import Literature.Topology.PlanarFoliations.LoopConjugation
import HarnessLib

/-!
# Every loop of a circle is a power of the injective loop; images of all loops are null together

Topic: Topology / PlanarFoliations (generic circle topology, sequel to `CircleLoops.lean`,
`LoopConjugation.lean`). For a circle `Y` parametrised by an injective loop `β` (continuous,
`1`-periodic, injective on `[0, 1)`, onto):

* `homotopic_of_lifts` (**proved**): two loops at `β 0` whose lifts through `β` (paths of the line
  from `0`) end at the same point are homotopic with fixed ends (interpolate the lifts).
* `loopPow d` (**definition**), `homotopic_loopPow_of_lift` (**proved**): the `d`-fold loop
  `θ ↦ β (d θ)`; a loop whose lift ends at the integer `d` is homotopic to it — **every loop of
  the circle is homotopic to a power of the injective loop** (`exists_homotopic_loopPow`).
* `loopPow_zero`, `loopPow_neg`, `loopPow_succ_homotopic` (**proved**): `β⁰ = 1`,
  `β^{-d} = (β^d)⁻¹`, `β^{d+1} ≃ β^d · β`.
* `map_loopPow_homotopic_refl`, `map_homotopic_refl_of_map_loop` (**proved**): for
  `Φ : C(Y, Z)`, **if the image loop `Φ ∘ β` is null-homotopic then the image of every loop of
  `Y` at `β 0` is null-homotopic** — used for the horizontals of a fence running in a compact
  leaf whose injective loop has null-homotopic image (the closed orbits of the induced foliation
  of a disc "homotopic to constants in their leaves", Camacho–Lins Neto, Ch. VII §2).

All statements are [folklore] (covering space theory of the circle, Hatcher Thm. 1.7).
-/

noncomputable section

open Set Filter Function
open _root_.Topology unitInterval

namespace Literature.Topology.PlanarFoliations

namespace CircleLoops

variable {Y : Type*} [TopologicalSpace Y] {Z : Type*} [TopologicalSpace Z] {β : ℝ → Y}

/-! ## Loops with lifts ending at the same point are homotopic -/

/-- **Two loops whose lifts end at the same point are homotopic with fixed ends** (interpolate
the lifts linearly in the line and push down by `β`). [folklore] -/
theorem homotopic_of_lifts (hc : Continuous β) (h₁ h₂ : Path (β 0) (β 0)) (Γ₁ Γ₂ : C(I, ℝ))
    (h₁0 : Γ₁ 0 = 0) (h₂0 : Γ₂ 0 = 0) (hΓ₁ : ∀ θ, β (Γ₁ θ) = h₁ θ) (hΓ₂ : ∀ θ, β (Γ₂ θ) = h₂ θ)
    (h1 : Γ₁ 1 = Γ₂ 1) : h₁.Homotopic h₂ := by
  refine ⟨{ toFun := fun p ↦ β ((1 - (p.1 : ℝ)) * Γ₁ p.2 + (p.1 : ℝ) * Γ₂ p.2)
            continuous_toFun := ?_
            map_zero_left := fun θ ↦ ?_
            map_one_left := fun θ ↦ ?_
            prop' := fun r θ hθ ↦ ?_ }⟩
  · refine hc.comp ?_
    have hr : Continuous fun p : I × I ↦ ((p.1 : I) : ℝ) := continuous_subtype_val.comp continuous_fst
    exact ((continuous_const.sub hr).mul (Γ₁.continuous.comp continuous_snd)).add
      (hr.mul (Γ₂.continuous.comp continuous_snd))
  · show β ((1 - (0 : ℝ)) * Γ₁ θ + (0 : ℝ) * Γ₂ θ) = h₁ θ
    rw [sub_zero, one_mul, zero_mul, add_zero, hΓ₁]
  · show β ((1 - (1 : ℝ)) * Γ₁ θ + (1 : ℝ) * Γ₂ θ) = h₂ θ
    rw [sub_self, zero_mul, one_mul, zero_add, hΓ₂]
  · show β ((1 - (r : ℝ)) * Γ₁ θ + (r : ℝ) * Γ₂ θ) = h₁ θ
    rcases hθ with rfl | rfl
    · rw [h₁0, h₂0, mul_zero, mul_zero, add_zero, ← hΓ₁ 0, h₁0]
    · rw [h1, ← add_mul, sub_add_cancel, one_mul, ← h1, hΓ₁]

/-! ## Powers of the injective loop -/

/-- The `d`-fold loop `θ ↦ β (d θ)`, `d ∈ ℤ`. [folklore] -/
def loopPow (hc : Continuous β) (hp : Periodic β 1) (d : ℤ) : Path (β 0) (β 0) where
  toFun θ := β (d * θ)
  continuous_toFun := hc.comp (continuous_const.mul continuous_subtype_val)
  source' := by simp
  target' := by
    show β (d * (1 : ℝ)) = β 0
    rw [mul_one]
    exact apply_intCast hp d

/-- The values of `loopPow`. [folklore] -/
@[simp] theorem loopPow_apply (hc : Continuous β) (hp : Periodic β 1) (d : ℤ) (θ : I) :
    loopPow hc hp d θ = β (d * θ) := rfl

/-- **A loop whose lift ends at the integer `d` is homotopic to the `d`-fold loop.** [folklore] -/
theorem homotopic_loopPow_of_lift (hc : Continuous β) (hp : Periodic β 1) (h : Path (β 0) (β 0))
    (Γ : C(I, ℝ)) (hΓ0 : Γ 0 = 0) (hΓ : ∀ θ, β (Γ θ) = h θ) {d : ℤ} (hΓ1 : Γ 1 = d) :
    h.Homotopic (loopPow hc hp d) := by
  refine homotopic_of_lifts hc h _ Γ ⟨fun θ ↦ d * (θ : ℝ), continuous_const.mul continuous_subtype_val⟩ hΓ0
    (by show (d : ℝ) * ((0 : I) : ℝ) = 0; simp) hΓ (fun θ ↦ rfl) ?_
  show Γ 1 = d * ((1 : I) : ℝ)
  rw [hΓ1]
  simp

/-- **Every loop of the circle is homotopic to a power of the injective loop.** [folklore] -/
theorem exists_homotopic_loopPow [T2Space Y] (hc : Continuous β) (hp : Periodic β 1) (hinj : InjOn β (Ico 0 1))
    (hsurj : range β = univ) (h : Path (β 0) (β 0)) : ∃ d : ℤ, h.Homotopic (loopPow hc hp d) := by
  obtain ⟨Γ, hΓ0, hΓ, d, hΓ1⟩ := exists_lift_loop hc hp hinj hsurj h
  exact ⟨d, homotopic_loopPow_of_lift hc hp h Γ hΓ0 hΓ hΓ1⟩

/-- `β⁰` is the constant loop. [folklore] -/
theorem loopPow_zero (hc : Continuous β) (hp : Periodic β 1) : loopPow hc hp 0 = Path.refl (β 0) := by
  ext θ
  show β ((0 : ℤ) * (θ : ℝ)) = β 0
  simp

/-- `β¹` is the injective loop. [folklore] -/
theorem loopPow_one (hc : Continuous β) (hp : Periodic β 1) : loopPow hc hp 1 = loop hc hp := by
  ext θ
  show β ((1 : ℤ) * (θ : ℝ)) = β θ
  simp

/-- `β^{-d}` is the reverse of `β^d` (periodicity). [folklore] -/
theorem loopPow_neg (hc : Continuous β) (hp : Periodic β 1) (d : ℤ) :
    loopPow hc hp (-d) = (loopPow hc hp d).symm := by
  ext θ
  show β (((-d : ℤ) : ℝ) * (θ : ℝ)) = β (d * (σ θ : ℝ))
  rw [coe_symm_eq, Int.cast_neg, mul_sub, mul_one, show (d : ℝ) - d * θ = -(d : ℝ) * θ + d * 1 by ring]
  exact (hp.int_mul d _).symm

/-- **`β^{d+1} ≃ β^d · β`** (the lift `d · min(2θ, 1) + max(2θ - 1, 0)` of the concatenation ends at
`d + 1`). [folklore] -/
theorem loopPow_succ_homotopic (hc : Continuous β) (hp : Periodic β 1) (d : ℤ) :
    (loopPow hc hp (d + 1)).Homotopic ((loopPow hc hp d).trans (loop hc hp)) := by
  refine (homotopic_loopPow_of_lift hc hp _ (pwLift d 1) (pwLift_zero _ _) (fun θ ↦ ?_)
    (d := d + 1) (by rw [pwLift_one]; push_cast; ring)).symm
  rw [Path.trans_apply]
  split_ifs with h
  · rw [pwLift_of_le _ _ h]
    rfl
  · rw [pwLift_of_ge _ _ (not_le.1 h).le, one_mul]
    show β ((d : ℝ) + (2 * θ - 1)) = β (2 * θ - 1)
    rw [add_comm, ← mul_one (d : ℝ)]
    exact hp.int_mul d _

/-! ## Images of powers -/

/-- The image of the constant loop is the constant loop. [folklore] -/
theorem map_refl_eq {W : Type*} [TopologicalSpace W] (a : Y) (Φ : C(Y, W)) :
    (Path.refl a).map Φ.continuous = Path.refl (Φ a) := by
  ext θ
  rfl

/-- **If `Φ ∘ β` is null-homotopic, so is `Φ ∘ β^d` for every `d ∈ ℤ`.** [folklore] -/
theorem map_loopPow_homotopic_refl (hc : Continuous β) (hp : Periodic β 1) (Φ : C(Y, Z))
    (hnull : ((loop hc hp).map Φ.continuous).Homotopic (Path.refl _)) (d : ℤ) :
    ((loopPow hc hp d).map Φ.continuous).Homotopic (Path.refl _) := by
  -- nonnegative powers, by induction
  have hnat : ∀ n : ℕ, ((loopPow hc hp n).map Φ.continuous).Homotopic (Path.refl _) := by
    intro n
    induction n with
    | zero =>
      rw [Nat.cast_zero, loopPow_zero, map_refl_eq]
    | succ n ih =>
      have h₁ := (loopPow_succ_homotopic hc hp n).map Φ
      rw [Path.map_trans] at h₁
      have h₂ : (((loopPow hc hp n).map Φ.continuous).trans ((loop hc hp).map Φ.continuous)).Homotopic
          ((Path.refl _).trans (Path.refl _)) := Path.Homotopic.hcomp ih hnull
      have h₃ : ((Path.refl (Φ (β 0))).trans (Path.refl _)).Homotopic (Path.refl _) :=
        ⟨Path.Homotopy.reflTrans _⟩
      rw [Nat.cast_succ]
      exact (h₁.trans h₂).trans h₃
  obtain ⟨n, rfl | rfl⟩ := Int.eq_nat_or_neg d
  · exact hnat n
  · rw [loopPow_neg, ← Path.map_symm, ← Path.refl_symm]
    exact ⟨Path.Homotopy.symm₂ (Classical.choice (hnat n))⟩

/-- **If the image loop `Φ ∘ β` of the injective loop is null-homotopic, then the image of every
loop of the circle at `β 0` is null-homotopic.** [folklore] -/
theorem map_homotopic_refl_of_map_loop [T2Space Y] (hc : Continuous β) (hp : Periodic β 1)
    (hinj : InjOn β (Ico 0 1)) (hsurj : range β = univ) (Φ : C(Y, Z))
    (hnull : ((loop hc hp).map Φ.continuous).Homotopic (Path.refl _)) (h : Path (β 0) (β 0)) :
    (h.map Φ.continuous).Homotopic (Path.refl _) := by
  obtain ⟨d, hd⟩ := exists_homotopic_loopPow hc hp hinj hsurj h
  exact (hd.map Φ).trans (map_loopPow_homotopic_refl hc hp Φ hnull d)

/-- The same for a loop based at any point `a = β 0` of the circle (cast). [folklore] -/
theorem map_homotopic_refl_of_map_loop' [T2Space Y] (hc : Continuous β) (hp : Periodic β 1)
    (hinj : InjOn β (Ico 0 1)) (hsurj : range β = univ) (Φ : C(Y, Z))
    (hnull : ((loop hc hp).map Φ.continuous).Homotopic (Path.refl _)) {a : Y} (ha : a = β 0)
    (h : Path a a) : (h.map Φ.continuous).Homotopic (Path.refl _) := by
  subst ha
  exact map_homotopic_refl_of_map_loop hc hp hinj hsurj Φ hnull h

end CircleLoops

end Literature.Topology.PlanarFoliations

□ □ □

Everything above from the line with "theorem loopPow_succ_homotopic (hc" to the line with "exact (h₁.trans h₂).trans h₃", both included, must be repeated exactly, and nothing outside that range.

theorem loopPow_succ_homotopic (hc : Continuous β) (hp : Periodic β 1) (d : ℤ) :
    (loopPow hc hp (d + 1)).Homotopic ((loopPow hc hp d).trans (loop hc hp)) := by
  refine (homotopic_loopPow_of_lift hc hp _ (pwLift d 1) (pwLift_zero _ _) (fun θ ↦ ?_)
    (d := d + 1) (by rw [pwLift_one]; push_cast; ring)).symm
  rw [Path.trans_apply]
  split_ifs with h
  · rw [pwLift_of_le _ _ h]
    rfl
  · rw [pwLift_of_ge _ _ (not_le.1 h).le, one_mul]
    show β ((d : ℝ) + (2 * θ - 1)) = β (2 * θ - 1)
    rw [add_comm, ← mul_one (d : ℝ)]
    exact hp.int_mul d _

/-! ## Images of powers -/

/-- The image of the constant loop is the constant loop. [folklore] -/
theorem map_refl_eq {W : Type*} [TopologicalSpace W] (a : Y) (Φ : C(Y, W)) :
    (Path.refl a).map Φ.continuous = Path.refl (Φ a) := by
  ext θ
  rfl

/-- **If `Φ ∘ β` is null-homotopic, so is `Φ ∘ β^d` for every `d ∈ ℤ`.** [folklore] -/
theorem map_loopPow_homotopic_refl (hc : Continuous β) (hp : Periodic β 1) (Φ : C(Y, Z))
    (hnull : ((loop hc hp).map Φ.continuous).Homotopic (Path.refl _)) (d : ℤ) :
    ((loopPow hc hp d).map Φ.continuous).Homotopic (Path.refl _) := by
  -- nonnegative powers, by induction
  have hnat : ∀ n : ℕ, ((loopPow hc hp n).map Φ.continuous).Homotopic (Path.refl _) := by
    intro n
    induction n with
    | zero =>
      rw [Nat.cast_zero, loopPow_zero, map_refl_eq]
    | succ n ih =>
      have h₁ := (loopPow_succ_homotopic hc hp n).map Φ
      rw [Path.map_trans] at h₁
      have h₂ : (((loopPow hc hp n).map Φ.continuous).trans ((loop hc hp).map Φ.continuous)).Homotopic
          ((Path.refl _).trans (Path.refl _)) := Path.Homotopic.hcomp ih hnull
      have h₃ : ((Path.refl (Φ (β 0))).trans (Path.refl _)).Homotopic (Path.refl _) :=
        ⟨Path.Homotopy.reflTrans _⟩
      rw [Nat.cast_succ]
      exact (h₁.trans h₂).trans h₃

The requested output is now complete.